→ **What is required**
All lines with the word "else" in the material below are required.

→ **Dataset entries**

·····

import Literature.Analysis.Moments.MomentRecursionCarlson
import Literature.Analysis.FunctionSpaces.UniformRandomWalkMoments
import Literature.Combinatorics.Enumerative.DombNumbers
import HarnessLib

/-!
# The functional equations of the moment functions `W₃(s)` and `W₄(s)` of short uniform random walks

For the planar uniform random walks `S₃`, `S₄` (unit steps in uniformly random directions) let
`W_n(s) = E|S_n|^s` be the complex moments of the distance. Borwein, Straub, Wan and Zudilin
[BorweinEtAl2012, §2] display the functional equations

  `(s+4)² W₃(s+4) − 2(5s²+30s+46) W₃(s+2) + 9(s+2)² W₃(s) = 0`,
  `(s+4)³ W₄(s+4) − 4(s+3)(5s²+30s+48) W₄(s+2) + 64(s+2)³ W₄(s) = 0`   (Example 1),

"coming from the inevitable recursion that exists for" the even moments `W_n(2k)`. This file
PROVES both for `Re s > 0`, as corollaries of the general lifting theorem
`Literature.Analysis.Moments.cmoment_functionalEquation` (Carlson's theorem) applied to the law of `|S_n|`
(carried by `[0, n]`) and the recursions of `W₃(2k) = Σ_i C(k,i)² C(2i,i)`
(`Literature.Combinatorics.Enumerative.threeStepMoment_recurrence`) and of the Domb numbers `W₄(2k)`
(`Literature.Combinatorics.Enumerative.domb_recurrence`):

* `Literature.Analysis.FunctionSpaces.momentFn n s = E|S_n|^s`
  (`= cmoment (normLaw n) s`, `normLaw n` the law of `|S_n|`), with `momentFn 3 (2k) = W₃(2k)`,
  `momentFn 4 (2k) = D_k`;
* `W3_functionalEquation`, `W4_functionalEquation_of_re_pos`.

(The Mellin-transform treatment of `W₄` through the density `p₄`, valid on `Re s > −3/2`, is the
subject of `FourStepMomentFunctionalEquation.lean`.)

## References

* [BorweinEtAl2012] J. M. Borwein, A. Straub, J. Wan, W. Zudilin, *Densities of short uniform
  random walks*, Canad. J. Math. 64 (2012) 961–990 (arXiv:1103.2995), §2 (the displayed
  functional equation of `W₃`; Example 1 for `W₄`).
* J. M. Borwein, D. Nuyens, A. Straub, J. Wan, *Some arithmetic properties of short random walk
  integrals*, Ramanujan J. 26 (2011) 109–132.
-/

noncomputable section

open MeasureTheory Set Real Complex Filter Polynomial Finset
open scoped Polynomial
open Literature.Analysis.Moments Literature.Combinatorics.Enumerative

namespace Literature.Analysis.FunctionSpaces

/-! ### The law of `|S_n|` and its complex moments -/

/-- The law of the distance `|S_n|` travelled in `n` steps (a probability measure on `ℝ`).
[cite: BorweinEtAl2012, §2] -/
def normLaw (n : ℕ) : Measure ℝ := (uniformWalkLaw n).map fun z : ℂ => ‖z‖

/-- The law of `|S_n|` is a probability measure. [folklore] -/
instance isProbabilityMeasure_normLaw (n : ℕ) : IsProbabilityMeasure (normLaw n) :=
  Measure.isProbabilityMeasure_map continuous_norm.aemeasurable

/-- `|S_n| ∈ [0, n]` almost surely. [folklore] -/
theorem ae_mem_normLaw (n : ℕ) : ∀ᵐ x ∂(normLaw n), 0 ≤ x ∧ x ≤ (n : ℝ) := by
  have hmeas : MeasurableSet {x : ℝ | 0 ≤ x ∧ x ≤ (n : ℝ)} := measurableSet_Icc
  refine (ae_map_iff continuous_norm.aemeasurable hmeas).mpr ?_
  filter_upwards [ae_norm_le_uniformWalkLaw n] with z hz
  exact ⟨norm_nonneg z, hz⟩

/-- Even moments of `|S_n|`: `∫ x^{2k} d(law of |S_n|) = E|S_n|^{2k}`. [folklore] -/
theorem integral_pow_normLaw (n k : ℕ) :
    ∫ x, x ^ (2 * k) ∂(normLaw n) = ∫ z, ‖z‖ ^ (2 * k) ∂(uniformWalkLaw n) :=
  integral_map continuous_norm.aemeasurable (continuous_id.pow _).aestronglyMeasurable

/-- `E|S₃|^{2k} = W₃(2k) = Σ_i C(k,i)² C(2i,i)`. [cite: BorweinEtAl2012, §1 eq. (1.1)] -/
theorem integral_pow_normLaw_three (k : ℕ) :
    ∫ x, x ^ (2 * k) ∂(normLaw 3) = (threeStepMoment k : ℝ) := by
  rw [integral_pow_normLaw, integral_norm_pow_three, threeStepMoment]
  push_cast
  rfl

/-- `E|S₄|^{2k} = D_k` (Domb numbers). [cite: BorweinEtAl2012, §1 eq. (1.1)] -/
theorem integral_pow_normLaw_four (k : ℕ) :
    ∫ x, x ^ (2 * k) ∂(normLaw 4) = (domb k : ℝ) := by
  rw [integral_pow_normLaw, integral_norm_pow_four]
  simp only [domb, threeStepMoment]
  push_cast
  rfl

/-- **The complex moment function `W_n(s) = E|S_n|^s`** of the `n`-step walk.
[cite: BorweinEtAl2012, §2 (the moments W_n(s))] -/
def momentFn (n : ℕ) (s : ℂ) : ℂ := cmoment (normLaw n) s

/-- `W₃(2k) = Σ_i C(k,i)² C(2i,i)`. [cite: BorweinEtAl2012, §1 eq. (1.1)] -/
theorem momentFn_three_two_mul_natCast (k : ℕ) : momentFn 3 (2 * k) = threeStepMoment k := by
  rw [momentFn, cmoment_two_mul_natCast, integral_pow_normLaw_three]
  push_cast
  rfl

/-- `W₄(2k) = D_k`. [cite: BorweinEtAl2012, §1 eq. (1.1)] -/
theorem momentFn_four_two_mul_natCast (k : ℕ) : momentFn 4 (2 * k) = domb k := by
  rw [momentFn, cmoment_two_mul_natCast, integral_pow_normLaw_four]
  push_cast
  rfl

/-- `W_n` is holomorphic on `Re s > 0`. [cite: BorweinEtAl2012, §2] -/
theorem differentiableOn_momentFn (n : ℕ) : DifferentiableOn ℂ (momentFn n) {s : ℂ | 0 < s.re} :=
  differentiableOn_cmoment (ae_mem_normLaw n)

/-! ### `W₃` -/

/-- **The functional equation of `W₃`** [BorweinEtAl2012, §2]: for `Re s > 0`,
`(s+4)² W₃(s+4) − 2(5s²+30s+46) W₃(s+2) + 9(s+2)² W₃(s) = 0` — the recursion
`(k+2)²a_{k+2} − (10k²+30k+23)a_{k+1} + 9(k+1)²a_k = 0` of `a_k = W₃(2k)` lifted by Carlson's
theorem. [cite: BorweinEtAl2012, §2 (functional equation of W₃)] -/
theorem W3_functionalEquation {s : ℂ} (hs : 0 < s.re) :
    (s + 4) ^ 2 * momentFn 3 (s + 4) - 2 * (5 * s ^ 2 + 30 * s + 46) * momentFn 3 (s + 2) +
      9 * (s + 2) ^ 2 * momentFn 3 s = 0 := by
  let P : ℕ → ℂ[X] := fun i =>
    if i = 0 then 9 * (2 * X + 2) ^ 2 else if i = 1 then -2 * (20 * X ^ 2 + 60 * X + 46)
      else (2 * X + 4) ^ 2
  have hP0 : ∀ u : ℂ, (P 0).eval u = 9 * (2 * u + 2) ^ 2 := fun u => by
    simp [P, eval_pow]
  have hP1 : ∀ u : ℂ, (P 1).eval u = -2 * (20 * u ^ 2 + 60 * u + 46) := fun u => by
    simp [P, eval_pow]
  have hP2 : ∀ u : ℂ, (P 2).eval u = (2 * u + 4) ^ 2 := fun u => by
    simp [P, eval_pow]
  -- the recursion of the even moments
  have hrec : ∀ k : ℕ, ∑ i ∈ range (2 + 1),
      (P i).eval (k : ℂ) * ((∫ x, x ^ (2 * (k + i)) ∂(normLaw 3) : ℝ) : ℂ) = 0 := by
    intro k
    rw [Finset.sum_range_succ, Finset.sum_range_succ, Finset.sum_range_one, hP0, hP1, hP2]
    simp only [integral_pow_normLaw_three, add_zero]
    have hR := threeStepMoment_recurrence (k := k + 1) (by omega)
    rw [Nat.add_sub_cancel, show k + 1 + 1 = k + 2 from rfl] at hR
    have hRC : ((k : ℂ) + 2) ^ 2 * (threeStepMoment (k + 2) : ℂ) +
        9 * ((k : ℂ) + 1) ^ 2 * (threeStepMoment k : ℂ) =
        (10 * ((k : ℂ) + 1) ^ 2 + 10 * ((k : ℂ) + 1) + 3) * (threeStepMoment (k + 1) : ℂ) := by
      exact_mod_cast hR
    push_cast
    linear_combination (4 : ℂ) * hRC
  have h := cmoment_functionalEquation (μ := normLaw 3) (M := (3 : ℕ)) (d := 2) (P := P)
    (ae_mem_normLaw 3) hrec hs
  rw [Finset.sum_range_succ, Finset.sum_range_succ, Finset.sum_range_one, hP0, hP1, hP2] at h
  have a0 : s + 2 * ((0 : ℕ) : ℂ) = s := by push_cast; ring
  have a1 : s + 2 * ((1 : ℕ) : ℂ) = s + 2 := by push_cast; ring
  have a2 : s + 2 * ((2 : ℕ) : ℂ) = s + 4 := by push_cast; ring
  rw [a0, a1, a2] at h
  unfold momentFn
  linear_combination h

/-! ### `W₄` -/

/-- **The functional equation of `W₄`** [BorweinEtAl2012, §2 Example 1], on `Re s > 0`, from the
Domb recurrence by Carlson's theorem:
`(s+4)³ W₄(s+4) − 4(s+3)(5s²+30s+48) W₄(s+2) + 64(s+2)³ W₄(s) = 0`.
[cite: BorweinEtAl2012, §2 Example 1 (functional equation of W₄)] -/
theorem W4_functionalEquation_of_re_pos {s : ℂ} (hs : 0 < s.re) :
    (s + 4) ^ 3 * momentFn 4 (s + 4) - 4 * (s + 3) * (5 * s ^ 2 + 30 * s + 48) * momentFn 4 (s + 2) +
      64 * (s + 2) ^ 3 * momentFn 4 s = 0 := by
  let P : ℕ → ℂ[X] := fun i =>
    if i = 0 then 64 * (2 * X + 2) ^ 3
      else if i = 1 then -4 * (2 * X + 3) * (20 * X ^ 2 + 60 * X + 48) else (2 * X + 4) ^ 3
  have hP0 : ∀ u : ℂ, (P 0).eval u = 64 * (2 * u + 2) ^ 3 := fun u => by
    simp [P, eval_pow]
  have hP1 : ∀ u : ℂ, (P 1).eval u = -4 * (2 * u + 3) * (20 * u ^ 2 + 60 * u + 48) := fun u => by
    simp [P, eval_pow]
  have hP2 : ∀ u : ℂ, (P 2).eval u = (2 * u + 4) ^ 3 := fun u => by
    simp [P, eval_pow]
  have hrec : ∀ k : ℕ, ∑ i ∈ range (2 + 1),
      (P i).eval (k : ℂ) * ((∫ x, x ^ (2 * (k + i)) ∂(normLaw 4) : ℝ) : ℂ) = 0 := by
    intro k
    rw [Finset.sum_range_succ, Finset.sum_range_succ, Finset.sum_range_one, hP0, hP1, hP2]
    simp only [integral_pow_normLaw_four, add_zero]
    have hR := domb_recurrence (k := k + 1) (by omega)
    rw [Nat.add_sub_cancel, show k + 1 + 1 = k + 2 from rfl] at hR
    have hRC : ((k : ℂ) + 2) ^ 3 * (domb (k + 2) : ℂ) + 64 * ((k : ℂ) + 1) ^ 3 * (domb k : ℂ) =
        2 * (2 * ((k : ℂ) + 1) + 1) * (5 * ((k : ℂ) + 1) ^ 2 + 5 * ((k : ℂ) + 1) + 2) *
          (domb (k + 1) : ℂ) := by
      exact_mod_cast hR
    push_cast
    linear_combination (8 : ℂ) * hRC
  have h := cmoment_functionalEquation (μ := normLaw 4) (M := (4 : ℕ)) (d := 2) (P := P)
    (ae_mem_normLaw 4) hrec hs
  rw [Finset.sum_range_succ, Finset.sum_range_succ, Finset.sum_range_one, hP0, hP1, hP2] at h
  have a0 : s + 2 * ((0 : ℕ) : ℂ) = s := by push_cast; ring
  have a1 : s + 2 * ((1 : ℕ) : ℂ) = s + 2 := by push_cast; ring
  have a2 : s + 2 * ((2 : ℕ) : ℂ) = s + 4 := by push_cast; ring
  rw [a0, a1, a2] at h
  unfold momentFn
  linear_combination h

/-- `W₄(0) = 1`, `W₄(2) = 4`, `W₄(4) = 28`. [cite: BorweinEtAl2012, §4] -/
theorem momentFn_four_values : momentFn 4 0 = 1 ∧ momentFn 4 2 = 4 ∧ momentFn 4 4 = 28 := by
  have h0 := momentFn_four_two_mul_natCast 0
  have h1 := momentFn_four_two_mul_natCast 1
  have h2 := momentFn_four_two_mul_natCast 2
  rw [domb_zero] at h0
  rw [domb_one] at h1
  rw [domb_two] at h2
  norm_num at h0 h1 h2
  exact ⟨h0, h1, h2⟩

end Literature.Analysis.FunctionSpaces

end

·····

→ **Solution for this task**
    if i = 0 then 9 * (2 * X + 2) ^ 2 else if i = 1 then -2 * (20 * X ^ 2 + 60 * X + 46)
      else (2 * X + 4) ^ 2
      else if i = 1 then -4 * (2 * X + 3) * (20 * X ^ 2 + 60 * X + 48) else (2 * X + 4) ^ 3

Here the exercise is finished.